Caribou gets FDA fast track for allogeneic CAR-T

By Ben Hargreaves

- Last updated on GMT

© Multiple myeloma
© Multiple myeloma

Related tags Clinical development CAR-T Cell therapy Clinical research Fda

The clinical stage company announces that its potential treatment for relapsed or refractory multiple myeloma receives nod for speedier review by the FDA.

Caribou Biosciences is a biopharma company that has proprietary chRDNA (CRISPR hybrid RNA-DNA) technology, which allows for the creation of genome-edited cell therapies. One of the products of this technology, CB-011, was provided Fast Track designation by the US Food and Drug Administration (FDA).

The treatment candidate is being evaluated in Phase I clinical trials for relapsed or refectory multiple myeloma (r/r MM). CB-011 itself is an allogeneic anti-BCMA CAR-T therapy that was created through Cas12a chRDNA technology.

According to Caribou, CB-011 is the first allogeneic CAR-T cell therapy in the clinic that is engineered to improve antitumor activity through an immune cloaking strategy, with a B2M knockout and insertion of B2M-HLA-E fusion protein to reduce immune-mediated rejection.

The phase 1 clinical trial into the potential treatment plans to enroll 50 participants, with an estimated study completion date of February 2027.

“Fast Track designation for CB-011 allows us instrumental interactions with the FDA as we progress our clinical development and regulatory plans for CB-011. This designation could not be more timely as we recently dosed our first patient in the CaMMouflage Phase I trial,” said Syed Rizvi, Caribou’s chief medical officer.

The news of the first patient being dosed in the trial was announced at the end of March 2023. The patient received CB-011 at a dose level of 50x106​ CAR-T cells, with the aim of the trial being to assess the safety of the drug candidate and to determine how its immune cloaking approach could improve antitumor activity.

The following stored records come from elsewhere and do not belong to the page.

include hi in
/-- **`L²`-continuity of the Weil representation along a compatible splitting of the unitary dual pair.**  For
`J_V = diag(t_V) ⊗ 1`, `J_W = diag(t_W) ⊗ 1` (`t_V`, `t_W` nonsingular), per-place sign frames `ε_V, ε_W` and adapted
scalings, a family of Levi-form `KAK` inputs `I v` for Konno–Konno's real pairs, and a continuous COMPATIBLE splitting
`s : U(J_V ⊗ J_W)(𝔸) → Mp_ψ(𝕎_𝔸)ᶜᵒⁿᵗ`: for every Haar measure `ν` on `𝐀_Fᵐ`, every class map `i : 𝒮 → L²(ν)` and every
`Φ ∈ 𝒮(𝐀_Fᵐ)`, the orbit map `(u₁, u₂) ↦ [ω_ψ(s_pair(u₁, u₂)) Φ]` is CONTINUOUS in `L²` — Weil's Lemme 5 through
`continuous_toL2_omega_comp_of_kakData`, with the ingredients of `hasThetaMajorants_omega_pairSplitting`.
[cite: Weil1964, Chap. III n° 41 Lemme 5 p. 192, n° 39 p. 189; GelbartRogawski1991, §3.1 Prop. 3.1.1 p. 455 L1–2;
Folland1989, §4.2 (4.24) p. 156, Prop. (4.39)] -/
theorem continuous_toL2_omega_pairSplitting (hc : c ≠ 1)
    (wOf : {v : InfinitePlace F // v.IsReal} → {w : InfinitePlace E // w.IsComplex})
    (hw : ∀ v, c • (wOf v).1 = (wOf v).1) (hover : ∀ v, (wOf v).1.comap (algebraMap F E) = v.1)
    (εV : ∀ v, Fin N ≃ P v ⊕ Q v) (εW : ∀ v, Fin M ≃ R v ⊕ S v)
    {DV : {v : InfinitePlace F // v.IsReal} → Fin N → ℝ} {DW : {v : InfinitePlace F // v.IsReal} → Fin M → ℝ}
    (hDV0 : ∀ v i, DV v i ≠ 0) (hDW0 : ∀ v j, DW v j ≠ 0) {cV cW : {v : InfinitePlace F // v.IsReal} → ℝ}
    (hcV : ∀ v, cV v ≠ 0) (hcW : ∀ v, cW v ≠ 0)
    (htV : ∀ v i, embedding_of_isReal v.2 (tV i) = cV v * signOf (εV v i) * DV v i ^ 2)
    (htW : ∀ v j, embedding_of_isReal v.2 (tW j) = cW v * signOf (εW v j) * DW v j ^ 2)
    (hcc : ∀ v, cV v * cW v = ((wOf v).1.embedding δ).im)
    (hVd : IsUnit (Matrix.diagonal tV).det) (hWd : IsUnit (Matrix.diagonal tW).det)
    {Kk Pa : {v : InfinitePlace F // v.IsReal} → Type*} [∀ v, TopologicalSpace (Kk v)]
    [∀ v, TopologicalSpace (Pa v)] {κf : ∀ v, Kk v → Ginf (P v) (Q v) (R v) (S v)}
    {af : ∀ v, Pa v → Ginf (P v) (Q v) (R v) (S v)}
    (I : ∀ v, LeviKAKInput
      (fun g : Ginf (P v) (Q v) (R v) (S v) =>
        (⇑((ι𝕎 (P v) (Q v) (R v) (S v) g).1 :
          ((DPIdx (P v) (Q v) (R v) (S v) → ℝ) × (DPIdx (P v) (Q v) (R v) (S v) → ℝ)) ≃ₗ[ℝ] ((DPIdx (P v) (Q v) (R v) (S v) → ℝ) × (DPIdx (P v) (Q v) (R v) (S v) → ℝ))) :
          PhaseMap (DPIdx (P v) (Q v) (R v) (S v))))
      (κf v) (af v))
    {s : UnitaryGroup.adelicPair F E c N M JV JW →* adelicMpCont F (Fin m)
      (GelbartRogawski1991.UnitaryDualPair.adelicGram F e (Matrix.diagonal tV) (Matrix.diagonal tW))}
    (hs : (GelbartRogawski1991.UnitaryDualPair.splittingDatum F E c N M e JV JW hcδ hδ hd hV hW hVd hWd hJV
      hJW).IsCompatible s)
    (hsc : Continuous s) (Φ : piSchwartzBruhat F (Fin m)) :
    Continuous fun p : UnitaryGroup.adelic F E c N JV × UnitaryGroup.adelic F E c M JW =>
      i (adelicMpCont.omega F (Fin m)
        (GelbartRogawski1991.UnitaryDualPair.adelicGram F e (Matrix.diagonal tV) (Matrix.diagonal tW))
        (GelbartRogawski1991.UnitaryDualPair.pairSplitting F E c N M e JV JW s p) Φ) := by
  haveI := firstCountableTopology_unitaryGroup_adelic F E c N JV
  haveI := firstCountableTopology_unitaryGroup_adelic F E c M JW
  exact continuous_toL2_omega_comp_of_kakData ν i hi
    (GelbartRogawski1991.UnitaryDualPair.isUnit_adelicGram F e hVd hWd)
    (GelbartRogawski1991.UnitaryDualPair.pairSplitting F E c N M e JV JW s)
    (GelbartRogawski1991.UnitaryDualPair.continuous_pairSplitting F E c N M e JV JW hsc)
    (scaledFrame F (Fin m) (pairScale N M (e := e) DV DW) (pairScale_ne_zero N M hDV0 hDW0))
    (isUnit_archMat_of_isUnit _ (GelbartRogawski1991.UnitaryDualPair.isUnit_adelicGram F e hVd hWd))
    (kakImplementerData_leviFamily_places_reindex (fun v => pairFrame (P v) (Q v) (R v) (S v) e (εV v) (εW v)) I)
    (fun p v => archPairPlace E c N M hc wOf hw hover tV tW hJV hJW εV εW hDV0 hDW0 hcV hcW htV htW v p)
    (continuous_archPairPlace_pi E c N M hc wOf hw hover tV tW hJV hJW εV εW hDV0 hDW0 hcV hcW htV htW)
    (fun p => by
      rw [GelbartRogawski1991.UnitaryDualPair.proj_pairSplitting F E c N M e JV JW hcδ hδ hd hV hW hVd hWd hJV
        hJW hs p]
      exact archPhaseMap_toSp_pair E c N M e hc wOf hw hover tV tW hJV hJW εV εW hDV0 hDW0 hcV hcW htV htW hcδ
        hδ hd hV hW hcc _ p.1 p.2) Φ

include hi in
/-- the same from ONE kind-erased Levi-form `KAK` input per place (`AnyLeviKAKInput`, chosen by `Classical.choice`).
[cite: Weil1964, Chap. III n° 41 Lemme 5 p. 192; GelbartRogawski1991, §3.1 Prop. 3.1.1 p. 455 L1–2; Folland1989, §4.2
(4.24) p. 156] -/
theorem continuous_toL2_omega_pairSplitting_of_nonempty (hc : c ≠ 1)
    (wOf : {v : InfinitePlace F // v.IsReal} → {w : InfinitePlace E // w.IsComplex})
    (hw : ∀ v, c • (wOf v).1 = (wOf v).1) (hover : ∀ v, (wOf v).1.comap (algebraMap F E) = v.1)
    (εV : ∀ v, Fin N ≃ P v ⊕ Q v) (εW : ∀ v, Fin M ≃ R v ⊕ S v)
    {DV : {v : InfinitePlace F // v.IsReal} → Fin N → ℝ} {DW : {v : InfinitePlace F // v.IsReal} → Fin M → ℝ}
    (hDV0 : ∀ v i, DV v i ≠ 0) (hDW0 : ∀ v j, DW v j ≠ 0) {cV cW : {v : InfinitePlace F // v.IsReal} → ℝ}
    (hcV : ∀ v, cV v ≠ 0) (hcW : ∀ v, cW v ≠ 0)
    (htV : ∀ v i, embedding_of_isReal v.2 (tV i) = cV v * signOf (εV v i) * DV v i ^ 2)
    (htW : ∀ v j, embedding_of_isReal v.2 (tW j) = cW v * signOf (εW v j) * DW v j ^ 2)
    (hcc : ∀ v, cV v * cW v = ((wOf v).1.embedding δ).im)
    (hVd : IsUnit (Matrix.diagonal tV).det) (hWd : IsUnit (Matrix.diagonal tW).det)
    (hI : ∀ v, Nonempty (AnyLeviKAKInput ((fun g : Ginf (P v) (Q v) (R v) (S v) => (⇑((ι𝕎 (P v) (Q v) (R v) (S v) g).1 : ((DPIdx (P v) (Q v) (R v) (S v) → ℝ) × (DPIdx (P v) (Q v) (R v) (S v) → ℝ)) ≃ₗ[ℝ] ((DPIdx (P v) (Q v) (R v) (S v) → ℝ) × (DPIdx (P v) (Q v) (R v) (S v) → ℝ))) : PhaseMap (DPIdx (P v) (Q v) (R v) (S v)))))))
    {s : UnitaryGroup.adelicPair F E c N M JV JW →* adelicMpCont F (Fin m)
      (GelbartRogawski1991.UnitaryDualPair.adelicGram F e (Matrix.diagonal tV) (Matrix.diagonal tW))}
    (hs : (GelbartRogawski1991.UnitaryDualPair.splittingDatum F E c N M e JV JW hcδ hδ hd hV hW hVd hWd hJV
      hJW).IsCompatible s)
    (hsc : Continuous s) (Φ : piSchwartzBruhat F (Fin m)) :
    Continuous fun p : UnitaryGroup.adelic F E c N JV × UnitaryGroup.adelic F E c M JW =>
      i (adelicMpCont.omega F (Fin m)
        (GelbartRogawski1991.UnitaryDualPair.adelicGram F e (Matrix.diagonal tV) (Matrix.diagonal tW))
        (GelbartRogawski1991.UnitaryDualPair.pairSplitting F E c N M e JV JW s p) Φ) :=
  continuous_toL2_omega_pairSplitting E c N M e tV tW hJV hJW hcδ hδ hd hV hW ν i hi hc wOf hw hover εV εW hDV0
    hDW0 hcV hcW htV htW hcc hVd hWd (fun v => (Classical.choice (hI v)).input) hs hsc Φ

Rizvi continued to say that the plan is for CB-011 to become an off-the-shelf treatment option for patients with r/r MM. In terms of the potential benefits of the allogeneic approach, they added the treatment could avoid the need for apheresis or bridging therapy, as well as avoiding ‘variable quality’ and ‘long manufacturing timelines’ associated with standard CAR-T treatment.

Caribou states that it develops its allogeneic treatments from healthy donor T cells, which are then genome-edited to improve persistence of antitumor activity and provide potential therapeutic benefit.

Caribou signed a partnership deal with AbbVie on the back of the promise of such an approach in 2021​. At present, the partnership has yielded two CAR-T programs, which are in the discovery phase. AbbVie has the option to include an additional two CAR-T cells programs through the original agreement.